The story does not end there…
The original article in the St. Charles Journal did not name the mother who assisted in the hoax that pushed Megan to ultimately commit suicide. The author of the article has been reamed in the press for not naming names, and had to respond to the criticism that he was a “coward” for not revealing the identity of the perpetrators.
Their identities came out when they pressed charges against the distraught father, Ron Meier, for destroying a foosball table he was keeping in storage for them.
It is at this point the blogosphere, in the form of a lady named Sarah Wells, decided to take matters in to its own hands…
From Wired.com:
…
When Wells learned that the woman had filed a police report against the dead girl’s father — who had destroyed the woman’s foosball table in anger and grief — she resolved to take matters into her own hands.
The newspaper account didn’t identify the perpetrator of the deadly hoax by name, but included enough detail to track her down through online property-tax records. With a few minutes of sleuthing, Wells identified the woman as Lori Drew, of O’Fallon, Missouri. After confirming it with someone in the O’Fallon area who she says was “in a position to know,” she posted the name to her blog.
“It was outrageous enough what she had done, but dragging (Megan’s father) into the courts, calling the police and bringing the charges against the family whose daughter had suffered a great deal because of her … for her to do that, it was like, OK, it’s coming back to you,” Wells says.

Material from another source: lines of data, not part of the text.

import Mathlib

set_option linter.dupNamespace false
set_option autoImplicit false

/-!
# Obstruction descent — universal occurrence, XVIII: the graded escape lemma (ring-theoretic core of the
# 3-SLICE SATURATION LAW at Strassen's hypersurface)

Route `ObstructionDescent`, crux `NoOccurrenceObstruction` (`P_O`, stmt 29040), instrument `UOCC(m,N)` / `u(N)` (decomp-mm, lens 3,
NODE-g39 §3).  The critic (g17, ask FIRST for g39) proposed the Kronecker-multiplicity-2 type `κ₇ = ((7,7,7),(3⁷),(3⁷))` of
Strassen's degree-21 equation `F₇` of `σ₁₀(ℂ³⊗ℂ⁷⊗ℂ⁷)` as the first candidate occurrence-obstruction cell able to leave the `3N/2`
wall.  NODE-g39 §3 settles it negatively and proves the general law below; this file kernel-checks its one non-citational step.

THE 3-SLICE SATURATION LAW (NODE-g39 §3; `n ≥ 3` odd, `r_n = (3n−1)/2`, `κ_n = ((n,n,n),(3ⁿ),(3ⁿ))`).  By Strassen's theorem
[BurgisserClausenShokrollahi1997, Thm. (19.17), Lemma (19.16), Prop. (20.20)] the tensors of format `(3,n,n)` of border rank
`≤ r_n` form an IRREDUCIBLE HYPERSURFACE whose ideal is generated by the IRREDUCIBLE relative invariant `F_n` (degree `n` in each
slice set, weight `κ_n`).  Hence for every partition triple `λ ⊢ d` fitting `(3,n,n)`, the highest-weight vectors of type `λ`
vanishing on `σ_{r_n}` are exactly `F_n · HWV_{λ−κ_n}`, of dimension `g(λ−κ_n)` (Kronecker coefficient; `0` if `λ−κ_n` is not a
triple of partitions), and
    `λ ∉ S(⟨r_n⟩)  ⟺  g(λ) = g(λ − κ_n)`                                                               (†)
(`S` = Bürgisser–Ikenmeyer occurrence semigroup; "⟸/⟹" via inheritance to format `(3,n,n)` and `occurs_unitTensor_of_algBorderRank_le`).
* `n = 3, 5`: `g(κ_n) = 1`, and (†) holds for `λ = κ_n`: these are EXACTLY the tree's Strassen cell `(4,3)` (part XIV, `…Three`) and
  Koszul cell `(7,5)` (part XV, `…KoszulFive`) — one mechanism, "every HWV of the type is an `F_n`-multiple".
* `n ≥ 7`: `g(κ_n) ≥ 2` (`g(κ_7) = 2`, `g(κ_9) = 3`, `g(κ_11) = 4`, `g(κ_13) = 5`; NODE-g39 `calc/kappa_values.out`, characters), so a
  second highest-weight vector `F'` of weight `κ_n`, NOT divisible by `F_n`, exists, and THIS FILE's `finrank_lt_of_gradedEscape`
  gives `g(μ + κ_n) ≥ g(μ) + 1` whenever `g(μ) > 0` — so (†) never holds: **for every odd `n ≥ 7` (with `g(κ_n) ≥ 2`) EVERY
  Kronecker-positive triple fitting `(3,n,n)` occurs in `S(⟨(3n−1)/2⟩)`.**  At Strassen's hypersurface the equation method proves
  `bR > r_n` for the generic 3-slice tensor while NO occurrence obstruction exists for ANY 3-slice tensor; 3-slice types (in any leg
  order) contribute no cell at `m ≥ (3n−1)/2`, and by the fill `σ_{r_n+1}(3,n,n) = everything` none above — the proposed `g = 2` cells
  cannot leave the `3N/2` wall, and for `n ≥ 7` they are not cells at all.

THE DICTIONARY for the theorems below: `R = ℂ[ℂ³⊗ℂⁿ⊗ℂⁿ]` (a UFD, so `WfDvdMonoid`); `W = ℤ³ × ℤⁿ × ℤⁿ`; `V w` = the polynomials
fixed by the three lower-unitriangular groups and of torus weight `w` (so `dim V λ = g(λ)` for dominant `λ ⊢ d` fitting `(3,n,n)`,
Schur–Weyl); graded multiplication `V a · V b ⊆ V (a+b)`; `F = F_n ∈ V κ_n`, prime (irreducible in a UFD); `F' ∈ V κ_n` with
`F ∤ F'`; weight descent `F·x ∈ V (w+κ) ⟹ x ∈ V w` (if `F x` is `U`-fixed then `F·(u x) = u(F x) = F x`, so `u x = x` in the domain
`R`; weights subtract).  Conclusion `finrank (V μ) < finrank (V (μ+κ))` whenever `V μ ≠ 0` = the inequality `g(μ+κ_n) > g(μ)`.

Contents: `not_dvd_pow_mul` (a prime misses `F'^k·h₀` if it misses `F'` and `h₀`); `exists_eq_pow_mul_not_dvd` (escape
factorisation `h = F^j h₀`, `F ∤ h₀`, in a `WfDvdMonoid`); `mem_of_pow_mul_mem` (weight descent iterated); `exists_mem_not_dvd_of_gradedEscape`
(a nonzero element of `V (μ+κ)` outside `F·R`, from any nonzero element of `V μ`); `finrank_lt_of_gradedEscape` (strict growth of
graded dimensions along `κ`).  Pure commutative algebra over Mathlib; no proposition is defined; no `def`; sorry-free; standard axioms;
nothing here closes an item.  [cite: BurgisserClausenShokrollahi1997, Lemma (19.16), Thm. (19.17), Prop. (20.20)]
[cite: BurgisserIkenmeyer2011, §3.2, §4, Lemma 6.1] [cite: Strassen1983, §4]
-/

namespace Summit.MatrixMultiplication.MatrixMultiplication.Theorems.ObstructionCalculus

open Module

/-! ## §1  Escape from a prime -/

/-- A prime `F` that divides neither `F'` nor `h₀` divides no `F' ^ k * h₀`. -/
theorem not_dvd_pow_mul {R : Type*} [CommMonoidWithZero R] {F F' h₀ : R} (hF : Prime F) (hFF' : ¬ F ∣ F')
    (hh₀ : ¬ F ∣ h₀) (k : ℕ) : ¬ F ∣ F' ^ k * h₀ := by
  intro hdvd
  rcases hF.dvd_or_dvd hdvd with h | h
  · exact hFF' (hF.dvd_of_dvd_pow h)
  · exact hh₀ h

/-- **Escape factorisation**: in a monoid with well-founded divisibility every nonzero `h` is `F ^ j * h₀` with `F ∤ h₀`
(for a non-unit `F`). -/
theorem exists_eq_pow_mul_not_dvd {R : Type*} [CommMonoidWithZero R] [WfDvdMonoid R] {F h : R} (hF : ¬ IsUnit F)
    (hh : h ≠ 0) : ∃ (j : ℕ) (h₀ : R), h = F ^ j * h₀ ∧ ¬ F ∣ h₀ := by
  obtain ⟨j, h₀, hnd, rfl⟩ := WfDvdMonoid.max_power_factor' hh hF
  exact ⟨j, h₀, rfl, hnd⟩

/-! ## §2  Graded pieces: weight descent and the escaping element -/

/-- **Weight descent, iterated**: if `F · x ∈ V (w + κ)` forces `x ∈ V w`, then `F ^ j · x ∈ V (w + j • κ)` forces `x ∈ V w`. -/
theorem mem_of_pow_mul_mem {K R W : Type*} [Field K] [CommRing R] [Algebra K R] [AddCommGroup W]
    (V : W → Submodule K R) {F : R} {κ : W}
    (hdesc : ∀ (w : W) (x : R), F * x ∈ V (w + κ) → x ∈ V w) :
    ∀ (j : ℕ) (w : W) (x : R), F ^ j * x ∈ V (w + j • κ) → x ∈ V w := by
  intro j
  induction j with
  | zero => intro w x hx; simpa using hx
  | succ j ih =>
      intro w x hx
      have hx' : F * (F ^ j * x) ∈ V ((w + j • κ) + κ) := by
        have : F ^ (j + 1) * x = F * (F ^ j * x) := by ring
        rw [← this]
        convert hx using 2
        rw [add_smul, one_smul, add_assoc]
      exact ih w x (hdesc _ _ hx')

/-- **The escaping element.**  Graded pieces `V : W → Submodule K R` of a domain `R` with well-founded divisibility, closed under
multiplication (`V a · V b ⊆ V (a + b)`) and with weight descent along a PRIME `F` of weight `κ`; if a second element `F' ∈ V κ` is
not divisible by `F`, then above every nonzero `h ∈ V μ` there is a NONZERO element of `V (μ + κ)` NOT divisible by `F`
(namely `F' ^ (j+1) · h₀` for the escape factorisation `h = F ^ j · h₀`).  [cite: BurgisserClausenShokrollahi1997, Lemma (19.16)] -/
theorem exists_mem_not_dvd_of_gradedEscape {K R W : Type*} [Field K] [CommRing R] [IsDomain R] [WfDvdMonoid R] [Algebra K R]
    [AddCommGroup W] (V : W → Submodule K R) {F F' : R} {κ : W} (hF : Prime F) (hF' : F' ∈ V κ) (hFF' : ¬ F ∣ F')
    (hmul : ∀ (a b : W) (x y : R), x ∈ V a → y ∈ V b → x * y ∈ V (a + b))
    (hdesc : ∀ (w : W) (x : R), F * x ∈ V (w + κ) → x ∈ V w)
    {μ : W} {h : R} (hh : h ∈ V μ) (hh0 : h ≠ 0) :
    ∃ y : R, y ∈ V (μ + κ) ∧ y ≠ 0 ∧ ¬ F ∣ y := by
  obtain ⟨j, h₀, rfl, hnd⟩ := exists_eq_pow_mul_not_dvd hF.not_unit hh0
  have hh₀ : h₀ ∈ V (μ - j • κ) :=
    mem_of_pow_mul_mem V hdesc j (μ - j • κ) h₀ (by simpa using hh)
  have hpow : ∀ k : ℕ, F' ^ (k + 1) ∈ V ((k + 1) • κ) := by
    intro k
    induction k with
    | zero => simpa using hF'
    | succ k ih =>
        have hk := hmul ((k + 1) • κ) κ (F' ^ (k + 1)) F' ih hF'
        have e1 : F' ^ (k + 1) * F' = F' ^ (k + 1 + 1) := by ring
        have e2 : (k + 1) • κ + κ = (k + 1 + 1) • κ := by rw [add_smul ((k : ℕ) + 1) 1 κ, one_smul]
        rw [e1, e2] at hk
        exact hk
  refine ⟨F' ^ (j + 1) * h₀, ?_, ?_, not_dvd_pow_mul hF hFF' hnd (j + 1)⟩
  · have hk := hmul ((j + 1) • κ) (μ - j • κ) _ _ (hpow j) hh₀
    have e : (j + 1) • κ + (μ - j • κ) = μ + κ := by rw [add_smul, one_smul]; abel
    rw [e] at hk
    exact hk
  · have hF'0 : F' ≠ 0 := by
      rintro rfl
      exact hFF' (dvd_zero F)
    have hh₀0 : h₀ ≠ 0 := by
      rintro rfl
      simp at hh0
    exact mul_ne_zero (pow_ne_zero _ hF'0) hh₀0

/-! ## §3  Strict growth of graded dimensions along `κ` -/

/-- **Strict growth of graded dimensions** (the inequality `g(μ + κ_n) ≥ g(μ) + 1` of the 3-slice saturation law, in abstract
form).  Under the hypotheses of `exists_mem_not_dvd_of_gradedEscape` and `F ∈ V κ`: multiplication by `F` embeds `V μ` into
`V (μ + κ)` (domain) and misses the escaping element, so `finrank (V μ) < finrank (V (μ + κ))` as soon as `V μ` has a nonzero
element (and `V (μ + κ)` is finite-dimensional).  [cite: BurgisserClausenShokrollahi1997, Lemma (19.16), Thm. (19.17)] -/
theorem finrank_lt_of_gradedEscape {K R W : Type*} [Field K] [CommRing R] [IsDomain R] [WfDvdMonoid R] [Algebra K R]
    [AddCommGroup W] (V : W → Submodule K R) {F F' : R} {κ : W} (hF : Prime F) (hFκ : F ∈ V κ) (hF' : F' ∈ V κ)
    (hFF' : ¬ F ∣ F')
    (hmul : ∀ (a b : W) (x y : R), x ∈ V a → y ∈ V b → x * y ∈ V (a + b))
    (hdesc : ∀ (w : W) (x : R), F * x ∈ V (w + κ) → x ∈ V w)
    {μ : W} (hne : ∃ h ∈ V μ, h ≠ 0) [Module.Finite K (V (μ + κ))] :
    finrank K (V μ) < finrank K (V (μ + κ)) := by
  obtain ⟨h, hh, hh0⟩ := hne
  obtain ⟨y, hy, -, hynd⟩ := exists_mem_not_dvd_of_gradedEscape V hF hF' hFF' hmul hdesc hh hh0
  have hmem : ∀ x : V μ, F * (x : R) ∈ V (μ + κ) := fun x => by
    have hk := hmul κ μ F x hFκ x.2
    rwa [add_comm] at hk
  let f : V μ →ₗ[K] V (μ + κ) :=
    { toFun := fun x => ⟨F * (x : R), hmem x⟩
      map_add' := fun x y => by
        ext
        simp [mul_add]
      map_smul' := fun c x => by
        ext
        simp }
  have hf : ∀ x : V μ, ((f x : V (μ + κ)) : R) = F * (x : R) := fun x => rfl
  have hinj : Function.Injective f := by
    intro x₁ x₂ hx
    have h' : F * (x₁ : R) = F * (x₂ : R) := by rw [← hf, ← hf, hx]
    exact Subtype.ext (mul_left_cancel₀ hF.ne_zero h')
  have hrange : finrank K (LinearMap.range f) = finrank K (V μ) := LinearMap.finrank_range_of_inj hinj
  have hlt : LinearMap.range f < ⊤ := by
    refine lt_top_iff_ne_top.2 fun htop => hynd ?_
    have hyr : (⟨y, hy⟩ : V (μ + κ)) ∈ LinearMap.range f := by
      rw [htop]
      exact Submodule.mem_top
    obtain ⟨x, hx⟩ := hyr
    refine ⟨(x : R), ?_⟩
    have h' := congrArg (fun z : V (μ + κ) => (z : R)) hx
    simp only [hf] at h'
    exact h'.symm
  calc finrank K (V μ) = finrank K (LinearMap.range f) := hrange.symm
    _ < finrank K (⊤ : Submodule K (V (μ + κ))) := Submodule.finrank_lt_finrank_of_lt hlt
    _ = finrank K (V (μ + κ)) := finrank_top K _

end Summit.MatrixMultiplication.MatrixMultiplication.Theorems.ObstructionCalculus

Experts say the firestorm that followed illustrates what happens when the social imperative to punish those in a community who violate social norms plays out over the internet. The impulse is human nature, say experts, and few can imagine an offense more egregious than a trusted adult preying on the emotions of a vulnerable child. Shunning wrongdoers, especially in the absence of legal redress, helps maintain order and preserve a community’s moral sense of right — think church excommunications and the Amish tradition of Meidung.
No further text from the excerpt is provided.